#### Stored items

++++++++++

import Mathlib
import HarnessLib
import Literature.Analysis.FluidPDE.ClassicalSolution
import Literature.Analysis.FluidPDE.LerayHopf
import Literature.Analysis.FluidPDE.SelfSimilar
import Literature.Analysis.FluidPDE.SelfSimilarLiouville
import Literature.Analysis.FluidPDE.LocalTypeI
import Literature.Analysis.FluidPDE.VectorCalculus
import Literature.Analysis.FluidPDE.TypeIAncientMild
import Literature.Analysis.FluidPDE.ChaeWolfRemovingDSS
import Literature.Analysis.FluidPDE.ChaeWolfRemovingDSSProofs
import Literature.Analysis.FluidPDE.ChaeWolfRemovingDSSLimit
import Literature.Analysis.UnboundedOperators.HeatKernel
import Summits.NavierStokesRegularity.NavierStokesRegularity.Theorems.LocalVelCompTubeDoorLocalPointZoomVelSlices
import Summits.NavierStokesRegularity.NavierStokesRegularity.Theorems.PlaneStrainDoorZoomSpaceTimeDecay
import Summits.NavierStokesRegularity.NavierStokesRegularity.Theorems.LocalSineTubeDoorProfileAlignedWindowRigidityAncient
import Summits.NavierStokesRegularity.NavierStokesRegularity.Theorems.PoloidalWindowDoorPoloidalWindowRigidityStrata
import Summits.NavierStokesRegularity.NavierStokesRegularity.Theorems.PoloidalWindowDoorPoloidalWindowRigidityFlat
import Summits.NavierStokesRegularity.NavierStokesRegularity.Theorems.PoloidalWindowDoorPoloidalWindowRigidityWindow
import Summits.NavierStokesRegularity.NavierStokesRegularity.Theorems.TypeIDSSLiouvilleConjecture
import Summits.NavierStokesRegularity.NavierStokesRegularity.Theorems.AdaptedFrequencyTangentFlowTransferAncientPressure
import Summits.NavierStokesRegularity.NavierStokesRegularity.Theorems.PeepholeEchoDoorDefs
import Summits.NavierStokesRegularity.NavierStokesRegularity.Theorems.ZoomReturnDoorDefs

/-!
# ZoomReturnDoorRemovableFactors — S25 «ZoomReturnDoor» (small echoes near ratio one; removable DSS factors), part 3/4

§2 the λ-AXIS PACKAGE around the two claimed compactness theorems K-open `RemovableSetOpen` and K-band `BandStability`
(neither is proved here; both enter as hypotheses): `removable_nearOne` (Chae–Wolf), `removable_antitone`, `not_removable_pow`,
`exists_minimalBadFactor` (the MINIMAL BAD FACTOR, from K-open), `removable_all_of_isOpen_bad` (clopen principle, from K-open),
the converse of K-band `removable_of_bandResidue` («ε-stable ⇒ removable»), and `bandResidue_nearOne` (K-band on a near-one band).
DSS-factor-axis sibling of the tree's rotation-speed-axis package `TypeICertificateLadderTargetRssCompactness*`.

Door family of LADDER-NS N0 (local Type-I window doors S20–S25); THEOREMS-ONLY landing of the nsreg-p1 design
`run/shared/lean/pub/ns-regularity-ideate/ns-regularity-ideate-p1/r24/Sketch25.lean` (ROUND-24.md).  Door T5⁺ «no SMALL
near-one echo»: a space–time local Type-I point whose two-time defect at a ratio in a near-one band is EVENTUALLY `ε`-small on
a window (`ε` fixed before the ratio) is regular; corollary door T6 «restless profile».  Everything conditional is conditional on
the two CLAIMED compactness theorems K-band `BandStability` / K-open `RemovableSetOpen` (Chae–Wolf 2017 §3 engine, tree
`Literature.Analysis.FluidPDE.ChaeWolf.exists_limit`, run with a convergent factor sequence), which enter as hypotheses.
No route, no items (DIRECTOR-NS standing #32 (2)).  WHAT THIS IS NOT: not a regularity claim; not an attack on
`TypeIDSSLiouville`; the band door is EXACTLY as strong as the graded DSS wall on its band (`removable_of_bandResidue`).
-/

noncomputable section

set_option linter.dupNamespace false

namespace Summit.NavierStokesRegularity.NavierStokesRegularity.Theorems.ZoomReturnDoorRemovableFactors

open MeasureTheory Set Function Filter Topology TopologicalSpace Metric
open scoped RealInnerProductSpace NNReal ENNReal Topology Pointwise
open Literature.Analysis Literature.Analysis.FluidPDE
open Summit.NavierStokesRegularity.NavierStokesRegularity.Theorems.LocalSineTubeDoorProfileAlignedWindowRigidityAncient
open Summit.NavierStokesRegularity.NavierStokesRegularity.Theorems.PoloidalWindowDoorPoloidalWindowRigidityStrata
open Summit.NavierStokesRegularity.NavierStokesRegularity.Theorems.PoloidalWindowDoorPoloidalWindowRigidityFlat
open Summit.NavierStokesRegularity.NavierStokesRegularity.Theorems.PoloidalWindowDoorPoloidalWindowRigidityWindow
open Summit.NavierStokesRegularity.NavierStokesRegularity.Theorems.PeepholeEchoDoorDefs
open Summit.NavierStokesRegularity.NavierStokesRegularity.Theorems.ZoomReturnDoorDefs

/-- Chae–Wolf 2017 Thm 1.3 in this vocabulary (tree theorem `chaeWolf2017_removing_dss_holds`): a right
neighbourhood of `1` is removable. -/
theorem removable_nearOne {D : ℝ} (hD : 0 < D) :
    ∃ c₁ : ℝ, 1 < c₁ ∧ ∀ c : ℝ, 1 < c → c < c₁ → RemovableFactor D c := by
  obtain ⟨c₁, hc₁, h⟩ := chaeWolf2017_removing_dss_holds D hD
  exact ⟨c₁, hc₁, fun c h1 h2 u p hcl hdss hI => h c h1 h2 u p hcl hdss hI⟩

/-- Type-I decay is monotone in the constant. -/
theorem hasTypeIDecay_mono {D D' : ℝ} {u : ℝ → EuclideanSpace ℝ (Fin 3) → EuclideanSpace ℝ (Fin 3)}
    (h : Literature.Analysis.FluidPDE.HasTypeIDecay D u) (hDD' : D ≤ D') :
    Literature.Analysis.FluidPDE.HasTypeIDecay D' u := by
  intro t ht x
  have hden : 0 < ‖x‖ + Real.sqrt (-t) := by
    have : 0 < Real.sqrt (-t) := Real.sqrt_pos.2 (by linarith)
    positivity
  exact (h t ht x).trans (div_le_div_of_nonneg_right hDD' hden.le)

/-- Removability is ANTITONE in the decay constant (a larger class is harder to remove). -/
theorem removable_antitone {D D' c : ℝ} (hDD' : D ≤ D') (h : RemovableFactor D' c) : RemovableFactor D c :=
  fun u p hcl hdss hI => h u p hcl hdss (hasTypeIDecay_mono hI hDD')

/-- POWERS OF BAD FACTORS ARE BAD (a nontrivial `c`-DSS profile is `cᵏ`-DSS). -/
theorem not_removable_pow {D c : ℝ} (h : ¬ RemovableFactor D c) (k : ℕ) : ¬ RemovableFactor D (c ^ k) := by
  intro hk
  apply h
  intro u p hcl hdss hI
  exact hk u p hcl (ChaeWolf.isDiscretelySelfSimilar_pow hdss k) hI

/-- **THE MINIMAL BAD FACTOR** (PROVED from K-open + Chae–Wolf): if the graded DSS wall fails at decay `D`, it fails at
a LEAST factor `c_min > 1`, which is attained, and every factor in `(1, c_min)` is removable. -/
theorem exists_minimalBadFactor (hopen : RemovableSetOpen) {D : ℝ} (hD : 0 < D)
    (hbad : ∃ c : ℝ, 1 < c ∧ ¬ RemovableFactor D c) :
    ∃ cm : ℝ, 1 < cm ∧ ¬ RemovableFactor D cm ∧ ∀ c : ℝ, 1 < c → c < cm → RemovableFactor D c := by
  obtain ⟨c₁, hc₁, hcw⟩ := removable_nearOne hD
  obtain ⟨c₀, hc₀, hbad₀⟩ := hbad
  set c' : ℝ := (1 + c₁) / 2 with hc'
  have hc'1 : 1 < c' := by rw [hc']; linarith
  have hc'2 : c' < c₁ := by rw [hc']; linarith
  set S : Set ℝ := Set.Ici c' ∩ (removableSet D)ᶜ with hS
  have hSc : IsClosed S := isClosed_Ici.inter (hopen D hD).isClosed_compl
  have hmemS : ∀ {c : ℝ}, c ∈ S ↔ c' ≤ c ∧ ¬ RemovableFactor D c := by
    intro c
    simp only [hS, Set.mem_inter_iff, Set.mem_Ici, Set.mem_compl_iff, removableSet, Set.mem_setOf_eq, not_and]
    constructor
    · rintro ⟨h1, h2⟩
      exact ⟨h1, h2 (lt_of_lt_of_le hc'1 h1)⟩
    · rintro ⟨h1, h2⟩
      exact ⟨h1, fun _ => h2⟩
  have hc₀S : c₀ ∈ S := by
    refine hmemS.2 ⟨?_, hbad₀⟩
    by_contra hlt
    push Not at hlt
    exact hbad₀ (hcw c₀ hc₀ (hlt.trans hc'2))
  have hne : S.Nonempty := ⟨c₀, hc₀S⟩
  have hbdd : BddBelow S := ⟨c', fun c hc => (hmemS.1 hc).1⟩
  have hmin : sInf S ∈ S := hSc.csInf_mem hne hbdd
  refine ⟨sInf S, lt_of_lt_of_le hc'1 (hmemS.1 hmin).1, (hmemS.1 hmin).2, fun c h1 h2 => ?_⟩
  by_contra hc
  rcases lt_or_ge c c₁ with h3 | h3
  · exact hc (hcw c h1 h3)
  · have hcS : c ∈ S := hmemS.2 ⟨hc'2.le.trans h3, hc⟩
    exact absurd (csInf_le hbdd hcS) (not_le.2 h2)

/-- **Clopen principle on the factor axis** (PROVED from K-open; the analogue of the tree's
`rssCompact_liouville_of_isOpen_bad` on the rotation-speed axis): at a decay level `D > 0`, if the BAD set of factors
is open then it is empty — `(1,∞)` is connected, the removable set is open (K-open) and nonempty (Chae–Wolf near one).
So, given K-open, Tsai's graded conjecture at level `D` is EQUIVALENT to «every bad factor has bad factors arbitrarily
close to it on both sides», i.e. a fixed-level perturbation theory of counterexamples would settle the level. -/
theorem removable_all_of_isOpen_bad (hopen : RemovableSetOpen) {D : ℝ} (hD : 0 < D)
    (hbad : IsOpen {c : ℝ | 1 < c ∧ ¬ RemovableFactor D c}) : ∀ c : ℝ, 1 < c → RemovableFactor D c := by
  by_contra hcon
  push Not at hcon
  obtain ⟨c, hc1, hc⟩ := hcon
  obtain ⟨c₁, hc₁, hnear⟩ := removable_nearOne hD
  have hpre := isPreconnected_Ioi (a := (1 : ℝ))
  rw [IsPreconnected] at hpre
  have hcover : Set.Ioi (1 : ℝ) ⊆ removableSet D ∪ {c : ℝ | 1 < c ∧ ¬ RemovableFactor D c} := by
    intro x hx
    by_cases h : RemovableFactor D x
    · exact Or.inl ⟨hx, h⟩
    · exact Or.inr ⟨hx, h⟩
  have hgood : (Set.Ioi (1 : ℝ) ∩ removableSet D).Nonempty := by
    refine ⟨(1 + c₁) / 2, ?_, ?_⟩
    · show (1 : ℝ) < (1 + c₁) / 2
      linarith
    · exact ⟨by linarith, hnear _ (by linarith) (by linarith)⟩
  have hbadne : (Set.Ioi (1 : ℝ) ∩ {c : ℝ | 1 < c ∧ ¬ RemovableFactor D c}).Nonempty := ⟨c, hc1, hc1, hc⟩
  obtain ⟨x, -, hxgood, hxbad⟩ := hpre _ _ (hopen D hD) hbad hcover hgood hbadne
  exact hxbad.2 hxgood.2

/-- The identically-zero profile is not backward singular at the apex. -/
theorem not_isBackwardSingularPoint_of_eq_zero {v : ℝ → EuclideanSpace ℝ (Fin 3) → EuclideanSpace ℝ (Fin 3)}
    (h : ∀ s < 0, ∀ z, v s z = 0) : ¬ Literature.Analysis.FluidPDE.IsBackwardSingularPoint v 0 := by
  intro hsing
  have h1 := hsing 1 one_pos
  have hS : MeasurableSet (parabolicCylinder (1 : ℝ) (0 : ℝ × EuclideanSpace ℝ (Fin 3))) := by
    unfold parabolicCylinder
    exact measurableSet_Ioo.prod Metric.isOpen_ball.measurableSet
  have hae : (Function.uncurry v) =ᵐ[volume.restrict (parabolicCylinder (1 : ℝ) (0 : ℝ × EuclideanSpace ℝ (Fin 3)))]
      (0 : ℝ × EuclideanSpace ℝ (Fin 3) → EuclideanSpace ℝ (Fin 3)) := by
    refine (ae_restrict_iff' hS).2 (Filter.Eventually.of_forall ?_)
    rintro ⟨s, z⟩ hq
    have hq' := (Set.mem_prod.1 hq).1
    simp only [Set.mem_Ioo] at hq'
    have hs : s < 0 := by simpa using hq'.2
    simp [Function.uncurry, h s hs z]
  rw [eLpNorm_congr_ae hae, eLpNorm_zero] at h1
  exact ENNReal.zero_ne_top h1

/-- THE CONVERSE IS ELEMENTARY (PROVED): an `ε`-stable band consists of removable factors, because an exactly
`(1/√κ)`-DSS field has ZERO defect at ratio `κ`.  With K-band: «ε-stable band ⟺ removable band». -/
theorem removable_of_bandResidue {ν D a b : ℝ} (ha : 0 < a) (h : BandResidue ν D a b) :
    ∀ κ ∈ Set.Icc a b, RemovableFactor D (Real.sqrt κ)⁻¹ := by
  intro κ hκ u p hcl hdss hI
  obtain ⟨ε, _, hres⟩ := h (Metric.ball 0 1) Metric.isOpen_ball ⟨0, Metric.mem_ball_self one_pos⟩
    Metric.isBounded_ball
  refine hres κ hκ u p hcl hI ?_
  have hκ0 : 0 < κ := ha.trans_le hκ.1
  have hsq : Real.sqrt κ ≠ 0 := (Real.sqrt_pos.2 hκ0).ne'
  set c : ℝ := (Real.sqrt κ)⁻¹ with hc
  have hc2 : c ^ 2 * κ = 1 := by rw [hc, inv_pow, Real.sq_sqrt hκ0.le, inv_mul_cancel₀ hκ0.ne']
  intro s _
  have hzero : ∀ y, profileDefect ν u κ (Real.sqrt κ) s y = 0 := by
    intro y
    unfold profileDefect
    set r : ℝ := Real.sqrt (-s) / Real.sqrt ν with hr
    have key : u (κ * s) ((Real.sqrt κ * r) • y) = c • u s (r • y) := by
      have h1 := ChaeWolf.dss_apply_eq hdss (κ * s) ((Real.sqrt κ * r) • y)
      have e1 : c ^ 2 * (κ * s) = s := by rw [← mul_assoc, hc2, one_mul]
      have e2 : c * (Real.sqrt κ * r) = r := by rw [← mul_assoc, hc, inv_mul_cancel₀ hsq, one_mul]
      rw [smul_smul, e1, e2] at h1
      exact h1.symm
    have e3 : Real.sqrt κ * r * ν * c = r * ν := by
      calc Real.sqrt κ * r * ν * c = (Real.sqrt κ * c) * (r * ν) := by ring
        _ = r * ν := by rw [hc, mul_inv_cancel₀ hsq, one_mul]
    rw [key, smul_smul, e3, sub_self, norm_zero]
  simp only [hzero, ENNReal.ofReal_zero, lintegral_zero, zero_le]

/-- Near one every band is removable (Chae–Wolf), so K-band makes every near-one band `ε`-stable (PROVED from K-band). -/
theorem bandResidue_nearOne (hB : BandStability) {ν D : ℝ} (hν : 0 < ν) (hD : 0 < D) :
    ∃ κ₁ : ℝ, 0 < κ₁ ∧ κ₁ < 1 ∧ ∀ a b : ℝ, κ₁ < a → b < 1 → BandResidue ν D a b := by
  obtain ⟨c₁, hc₁, hcw⟩ := removable_nearOne hD
  have hc₁0 : 0 < c₁ := by linarith
  have hi0 : 0 < c₁⁻¹ := by positivity
  have hi1 : c₁⁻¹ < 1 := inv_lt_one_of_one_lt₀ hc₁
  refine ⟨(c₁⁻¹) ^ 2, by positivity, by nlinarith, fun a b ha hb => ?_⟩
  have ha0 : 0 < a := lt_trans (by positivity) ha
  refine hB ν D a b hν hD ha0 hb fun κ hκ => ?_
  have hκ0 : 0 < κ := ha0.trans_le hκ.1
  have hsκ : 0 < Real.sqrt κ := Real.sqrt_pos.2 hκ0
  have h1 : 1 < (Real.sqrt κ)⁻¹ := by
    rw [one_lt_inv₀ hsκ, Real.sqrt_lt' one_pos, one_pow]
    linarith [hκ.2]
  have h2 : (Real.sqrt κ)⁻¹ < c₁ := by
    rw [inv_lt_comm₀ hsκ hc₁0, Real.lt_sqrt hi0.le]
    exact lt_of_lt_of_le ha hκ.1
  exact hcw _ h1 h2

end Summit.NavierStokesRegularity.NavierStokesRegularity.Theorems.ZoomReturnDoorRemovableFactors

++++++++++

Lines to set down from above: the line with "have hcover : Set.Ioi", the line with "linarith) (by linarith)⟩", and every line between, each exactly as written.

  have hcover : Set.Ioi (1 : ℝ) ⊆ removableSet D ∪ {c : ℝ | 1 < c ∧ ¬ RemovableFactor D c} := by
    intro x hx
    by_cases h : RemovableFactor D x
    · exact Or.inl ⟨hx, h⟩
    · exact Or.inr ⟨hx, h⟩
  have hgood : (Set.Ioi (1 : ℝ) ∩ removableSet D).Nonempty := by
    refine ⟨(1 + c₁) / 2, ?_, ?_⟩
    · show (1 : ℝ) < (1 + c₁) / 2
      linarith
    · exact ⟨by linarith, hnear _ (by linarith) (by linarith)⟩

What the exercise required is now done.